Work to complete: Your task is to repeat exactly the lines below between the line holding "[cite: Hartshorne1977, V Ex. 4.16 and" and the line holding "(lineEmb p a' b ≫ ιX ≫ T) hr₀", inclusive, and only those.

Supplied material:
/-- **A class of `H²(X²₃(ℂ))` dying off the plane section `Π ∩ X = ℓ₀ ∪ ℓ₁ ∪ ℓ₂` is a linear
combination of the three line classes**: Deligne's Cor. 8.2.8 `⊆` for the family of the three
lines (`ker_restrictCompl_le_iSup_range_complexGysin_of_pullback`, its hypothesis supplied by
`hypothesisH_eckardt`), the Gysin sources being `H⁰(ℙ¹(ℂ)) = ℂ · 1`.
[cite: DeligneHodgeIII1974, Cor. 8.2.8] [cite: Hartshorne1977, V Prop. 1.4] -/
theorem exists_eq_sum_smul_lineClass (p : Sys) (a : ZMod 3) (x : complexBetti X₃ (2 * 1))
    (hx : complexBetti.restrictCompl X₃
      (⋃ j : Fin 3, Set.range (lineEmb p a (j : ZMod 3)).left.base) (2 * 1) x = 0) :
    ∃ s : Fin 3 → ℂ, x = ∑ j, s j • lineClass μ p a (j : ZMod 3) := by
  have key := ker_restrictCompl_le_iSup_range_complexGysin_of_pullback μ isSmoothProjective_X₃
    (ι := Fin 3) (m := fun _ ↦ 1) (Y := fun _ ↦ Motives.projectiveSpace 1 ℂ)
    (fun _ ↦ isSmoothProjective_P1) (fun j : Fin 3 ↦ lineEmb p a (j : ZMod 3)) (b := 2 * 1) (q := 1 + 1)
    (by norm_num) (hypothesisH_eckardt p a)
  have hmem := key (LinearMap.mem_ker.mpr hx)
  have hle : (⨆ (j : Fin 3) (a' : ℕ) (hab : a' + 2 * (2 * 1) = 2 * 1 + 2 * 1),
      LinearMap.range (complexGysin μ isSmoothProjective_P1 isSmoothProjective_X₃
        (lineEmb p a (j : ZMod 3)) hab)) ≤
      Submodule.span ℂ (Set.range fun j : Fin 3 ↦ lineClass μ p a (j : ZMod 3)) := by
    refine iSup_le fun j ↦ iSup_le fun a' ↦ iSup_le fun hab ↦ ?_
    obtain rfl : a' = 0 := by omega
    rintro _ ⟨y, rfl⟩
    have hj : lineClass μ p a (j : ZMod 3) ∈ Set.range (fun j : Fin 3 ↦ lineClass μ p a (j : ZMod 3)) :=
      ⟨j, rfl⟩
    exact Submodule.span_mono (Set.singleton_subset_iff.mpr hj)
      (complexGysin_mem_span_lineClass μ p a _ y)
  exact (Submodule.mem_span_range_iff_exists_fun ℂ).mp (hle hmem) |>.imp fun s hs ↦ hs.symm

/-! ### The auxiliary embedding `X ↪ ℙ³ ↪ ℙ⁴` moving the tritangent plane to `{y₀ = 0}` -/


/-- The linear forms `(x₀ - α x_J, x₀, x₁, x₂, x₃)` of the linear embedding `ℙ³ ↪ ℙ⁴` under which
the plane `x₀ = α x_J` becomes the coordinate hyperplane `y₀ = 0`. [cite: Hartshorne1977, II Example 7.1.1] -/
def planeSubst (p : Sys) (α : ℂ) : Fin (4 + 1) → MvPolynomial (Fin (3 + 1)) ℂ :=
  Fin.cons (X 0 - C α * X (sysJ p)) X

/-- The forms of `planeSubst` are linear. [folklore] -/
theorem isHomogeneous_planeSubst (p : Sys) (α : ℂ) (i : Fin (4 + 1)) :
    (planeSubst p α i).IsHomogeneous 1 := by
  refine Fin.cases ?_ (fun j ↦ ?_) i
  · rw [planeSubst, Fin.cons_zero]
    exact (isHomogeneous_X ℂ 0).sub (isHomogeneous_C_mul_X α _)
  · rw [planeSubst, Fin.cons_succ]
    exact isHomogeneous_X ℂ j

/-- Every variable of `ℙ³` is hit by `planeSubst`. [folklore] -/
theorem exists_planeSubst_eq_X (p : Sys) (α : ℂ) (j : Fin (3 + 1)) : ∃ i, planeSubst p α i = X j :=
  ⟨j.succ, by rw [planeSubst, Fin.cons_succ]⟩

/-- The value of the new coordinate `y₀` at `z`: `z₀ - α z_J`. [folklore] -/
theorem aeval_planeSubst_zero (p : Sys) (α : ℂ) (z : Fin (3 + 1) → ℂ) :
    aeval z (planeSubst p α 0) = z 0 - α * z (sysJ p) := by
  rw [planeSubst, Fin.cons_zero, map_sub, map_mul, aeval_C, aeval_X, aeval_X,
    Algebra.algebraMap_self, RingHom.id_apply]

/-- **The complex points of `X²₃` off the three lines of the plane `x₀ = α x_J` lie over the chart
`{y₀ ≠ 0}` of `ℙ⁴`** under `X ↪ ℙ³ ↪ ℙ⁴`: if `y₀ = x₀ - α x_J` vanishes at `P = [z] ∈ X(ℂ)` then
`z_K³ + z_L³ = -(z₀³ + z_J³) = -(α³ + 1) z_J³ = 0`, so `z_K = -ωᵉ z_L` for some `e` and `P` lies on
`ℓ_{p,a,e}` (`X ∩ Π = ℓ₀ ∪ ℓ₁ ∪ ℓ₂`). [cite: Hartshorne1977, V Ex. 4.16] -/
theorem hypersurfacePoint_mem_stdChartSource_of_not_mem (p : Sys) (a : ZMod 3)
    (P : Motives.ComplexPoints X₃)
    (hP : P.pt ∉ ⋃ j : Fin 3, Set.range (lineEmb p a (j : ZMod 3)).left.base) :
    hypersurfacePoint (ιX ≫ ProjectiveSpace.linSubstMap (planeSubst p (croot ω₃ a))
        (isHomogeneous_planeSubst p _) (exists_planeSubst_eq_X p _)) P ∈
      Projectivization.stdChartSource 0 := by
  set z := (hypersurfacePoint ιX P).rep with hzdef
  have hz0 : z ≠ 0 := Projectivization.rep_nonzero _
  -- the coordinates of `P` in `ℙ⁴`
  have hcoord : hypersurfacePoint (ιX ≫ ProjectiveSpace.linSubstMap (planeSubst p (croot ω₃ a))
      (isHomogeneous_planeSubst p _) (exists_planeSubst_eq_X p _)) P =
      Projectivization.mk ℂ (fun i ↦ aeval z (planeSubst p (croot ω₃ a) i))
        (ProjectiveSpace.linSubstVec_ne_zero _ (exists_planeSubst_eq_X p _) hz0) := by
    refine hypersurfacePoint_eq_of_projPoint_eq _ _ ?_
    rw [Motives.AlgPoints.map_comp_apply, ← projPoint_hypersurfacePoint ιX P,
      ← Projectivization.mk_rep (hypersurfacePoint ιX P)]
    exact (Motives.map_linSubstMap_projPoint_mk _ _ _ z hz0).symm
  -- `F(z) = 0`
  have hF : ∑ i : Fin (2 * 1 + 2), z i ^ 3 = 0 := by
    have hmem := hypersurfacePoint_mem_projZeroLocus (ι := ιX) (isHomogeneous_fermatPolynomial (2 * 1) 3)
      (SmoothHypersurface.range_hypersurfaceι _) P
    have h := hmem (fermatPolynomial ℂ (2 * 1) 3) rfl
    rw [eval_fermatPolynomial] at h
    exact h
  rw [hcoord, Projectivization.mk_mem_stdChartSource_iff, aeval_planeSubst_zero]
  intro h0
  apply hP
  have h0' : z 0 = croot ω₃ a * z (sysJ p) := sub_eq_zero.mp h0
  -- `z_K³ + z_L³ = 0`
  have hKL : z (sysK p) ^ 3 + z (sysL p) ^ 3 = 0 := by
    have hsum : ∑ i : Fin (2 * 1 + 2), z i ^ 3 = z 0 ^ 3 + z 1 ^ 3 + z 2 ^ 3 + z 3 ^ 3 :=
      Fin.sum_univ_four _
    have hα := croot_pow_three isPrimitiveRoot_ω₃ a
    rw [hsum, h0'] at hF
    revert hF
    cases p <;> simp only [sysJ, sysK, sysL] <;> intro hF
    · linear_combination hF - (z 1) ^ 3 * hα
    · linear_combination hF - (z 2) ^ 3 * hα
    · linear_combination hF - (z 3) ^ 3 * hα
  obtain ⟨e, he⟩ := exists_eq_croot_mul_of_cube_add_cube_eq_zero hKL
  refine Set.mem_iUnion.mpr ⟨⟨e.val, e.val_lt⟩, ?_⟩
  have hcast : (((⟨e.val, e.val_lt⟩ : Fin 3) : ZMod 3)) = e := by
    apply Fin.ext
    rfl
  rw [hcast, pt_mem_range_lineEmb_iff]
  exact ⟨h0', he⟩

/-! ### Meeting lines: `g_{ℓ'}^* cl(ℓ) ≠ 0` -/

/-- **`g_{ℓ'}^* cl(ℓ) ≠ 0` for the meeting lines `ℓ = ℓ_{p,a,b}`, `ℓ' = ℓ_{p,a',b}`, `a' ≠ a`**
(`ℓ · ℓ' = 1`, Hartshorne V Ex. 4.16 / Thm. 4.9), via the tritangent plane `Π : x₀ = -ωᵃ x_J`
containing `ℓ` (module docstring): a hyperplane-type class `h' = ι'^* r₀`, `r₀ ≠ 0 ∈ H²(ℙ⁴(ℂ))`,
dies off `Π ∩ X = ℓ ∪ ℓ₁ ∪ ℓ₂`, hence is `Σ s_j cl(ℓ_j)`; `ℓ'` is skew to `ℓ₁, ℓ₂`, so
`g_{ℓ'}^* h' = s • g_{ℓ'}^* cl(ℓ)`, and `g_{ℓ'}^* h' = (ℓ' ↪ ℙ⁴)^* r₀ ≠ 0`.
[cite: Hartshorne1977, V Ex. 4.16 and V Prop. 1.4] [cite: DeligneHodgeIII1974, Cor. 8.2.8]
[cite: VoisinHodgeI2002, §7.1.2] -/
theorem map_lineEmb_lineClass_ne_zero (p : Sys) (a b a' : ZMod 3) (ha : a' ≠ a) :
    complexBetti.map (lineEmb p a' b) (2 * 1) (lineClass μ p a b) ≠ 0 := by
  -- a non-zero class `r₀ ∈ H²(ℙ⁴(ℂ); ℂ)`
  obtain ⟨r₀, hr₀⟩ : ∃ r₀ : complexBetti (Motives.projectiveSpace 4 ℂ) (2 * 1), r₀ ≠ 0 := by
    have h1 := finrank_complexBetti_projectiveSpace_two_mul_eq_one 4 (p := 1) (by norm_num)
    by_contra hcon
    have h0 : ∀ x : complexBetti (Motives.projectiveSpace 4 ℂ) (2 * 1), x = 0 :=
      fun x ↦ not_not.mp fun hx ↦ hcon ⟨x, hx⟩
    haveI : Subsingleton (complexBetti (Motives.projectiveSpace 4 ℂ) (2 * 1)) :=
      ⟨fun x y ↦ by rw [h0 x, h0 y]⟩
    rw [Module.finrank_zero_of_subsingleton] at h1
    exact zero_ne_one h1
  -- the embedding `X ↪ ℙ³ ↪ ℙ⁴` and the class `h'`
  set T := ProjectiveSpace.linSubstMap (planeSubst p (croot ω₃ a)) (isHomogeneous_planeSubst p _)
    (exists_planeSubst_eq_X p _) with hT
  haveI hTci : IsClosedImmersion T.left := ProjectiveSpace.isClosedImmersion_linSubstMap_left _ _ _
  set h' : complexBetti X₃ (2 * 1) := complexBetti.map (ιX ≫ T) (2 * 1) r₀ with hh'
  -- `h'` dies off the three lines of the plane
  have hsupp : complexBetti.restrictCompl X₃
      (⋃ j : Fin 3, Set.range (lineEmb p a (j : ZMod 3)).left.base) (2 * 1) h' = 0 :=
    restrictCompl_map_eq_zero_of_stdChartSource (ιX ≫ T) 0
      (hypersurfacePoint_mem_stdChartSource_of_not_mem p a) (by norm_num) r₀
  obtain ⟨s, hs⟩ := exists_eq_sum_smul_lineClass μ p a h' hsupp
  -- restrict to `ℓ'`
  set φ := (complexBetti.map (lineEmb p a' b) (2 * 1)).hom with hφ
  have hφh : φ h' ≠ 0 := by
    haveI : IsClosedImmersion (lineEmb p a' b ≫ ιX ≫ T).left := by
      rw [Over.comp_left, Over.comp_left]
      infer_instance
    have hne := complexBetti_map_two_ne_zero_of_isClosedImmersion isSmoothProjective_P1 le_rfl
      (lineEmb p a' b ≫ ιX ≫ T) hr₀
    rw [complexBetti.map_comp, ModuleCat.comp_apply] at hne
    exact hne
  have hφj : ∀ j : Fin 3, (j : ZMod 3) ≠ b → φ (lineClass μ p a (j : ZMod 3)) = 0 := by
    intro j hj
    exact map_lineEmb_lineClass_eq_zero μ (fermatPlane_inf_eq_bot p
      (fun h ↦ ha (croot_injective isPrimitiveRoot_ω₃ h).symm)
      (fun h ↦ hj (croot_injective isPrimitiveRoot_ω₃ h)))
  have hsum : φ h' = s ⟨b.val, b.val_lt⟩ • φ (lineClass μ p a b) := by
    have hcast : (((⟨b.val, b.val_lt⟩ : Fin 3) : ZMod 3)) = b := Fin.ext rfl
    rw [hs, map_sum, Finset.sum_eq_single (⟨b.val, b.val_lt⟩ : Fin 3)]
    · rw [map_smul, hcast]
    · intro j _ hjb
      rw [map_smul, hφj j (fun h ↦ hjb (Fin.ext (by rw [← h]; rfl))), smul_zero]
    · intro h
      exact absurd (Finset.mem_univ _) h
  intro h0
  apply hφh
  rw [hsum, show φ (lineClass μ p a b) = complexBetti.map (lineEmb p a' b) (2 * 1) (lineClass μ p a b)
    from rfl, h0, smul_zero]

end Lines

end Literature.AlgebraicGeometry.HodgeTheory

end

Task solution:
[cite: Hartshorne1977, V Ex. 4.16 and V Prop. 1.4] [cite: DeligneHodgeIII1974, Cor. 8.2.8]
[cite: VoisinHodgeI2002, §7.1.2] -/
theorem map_lineEmb_lineClass_ne_zero (p : Sys) (a b a' : ZMod 3) (ha : a' ≠ a) :
    complexBetti.map (lineEmb p a' b) (2 * 1) (lineClass μ p a b) ≠ 0 := by
  -- a non-zero class `r₀ ∈ H²(ℙ⁴(ℂ); ℂ)`
  obtain ⟨r₀, hr₀⟩ : ∃ r₀ : complexBetti (Motives.projectiveSpace 4 ℂ) (2 * 1), r₀ ≠ 0 := by
    have h1 := finrank_complexBetti_projectiveSpace_two_mul_eq_one 4 (p := 1) (by norm_num)
    by_contra hcon
    have h0 : ∀ x : complexBetti (Motives.projectiveSpace 4 ℂ) (2 * 1), x = 0 :=
      fun x ↦ not_not.mp fun hx ↦ hcon ⟨x, hx⟩
    haveI : Subsingleton (complexBetti (Motives.projectiveSpace 4 ℂ) (2 * 1)) :=
      ⟨fun x y ↦ by rw [h0 x, h0 y]⟩
    rw [Module.finrank_zero_of_subsingleton] at h1
    exact zero_ne_one h1
  -- the embedding `X ↪ ℙ³ ↪ ℙ⁴` and the class `h'`
  set T := ProjectiveSpace.linSubstMap (planeSubst p (croot ω₃ a)) (isHomogeneous_planeSubst p _)
    (exists_planeSubst_eq_X p _) with hT
  haveI hTci : IsClosedImmersion T.left := ProjectiveSpace.isClosedImmersion_linSubstMap_left _ _ _
  set h' : complexBetti X₃ (2 * 1) := complexBetti.map (ιX ≫ T) (2 * 1) r₀ with hh'
  -- `h'` dies off the three lines of the plane
  have hsupp : complexBetti.restrictCompl X₃
      (⋃ j : Fin 3, Set.range (lineEmb p a (j : ZMod 3)).left.base) (2 * 1) h' = 0 :=
    restrictCompl_map_eq_zero_of_stdChartSource (ιX ≫ T) 0
      (hypersurfacePoint_mem_stdChartSource_of_not_mem p a) (by norm_num) r₀
  obtain ⟨s, hs⟩ := exists_eq_sum_smul_lineClass μ p a h' hsupp
  -- restrict to `ℓ'`
  set φ := (complexBetti.map (lineEmb p a' b) (2 * 1)).hom with hφ
  have hφh : φ h' ≠ 0 := by
    haveI : IsClosedImmersion (lineEmb p a' b ≫ ιX ≫ T).left := by
      rw [Over.comp_left, Over.comp_left]
      infer_instance
    have hne := complexBetti_map_two_ne_zero_of_isClosedImmersion isSmoothProjective_P1 le_rfl
      (lineEmb p a' b ≫ ιX ≫ T) hr₀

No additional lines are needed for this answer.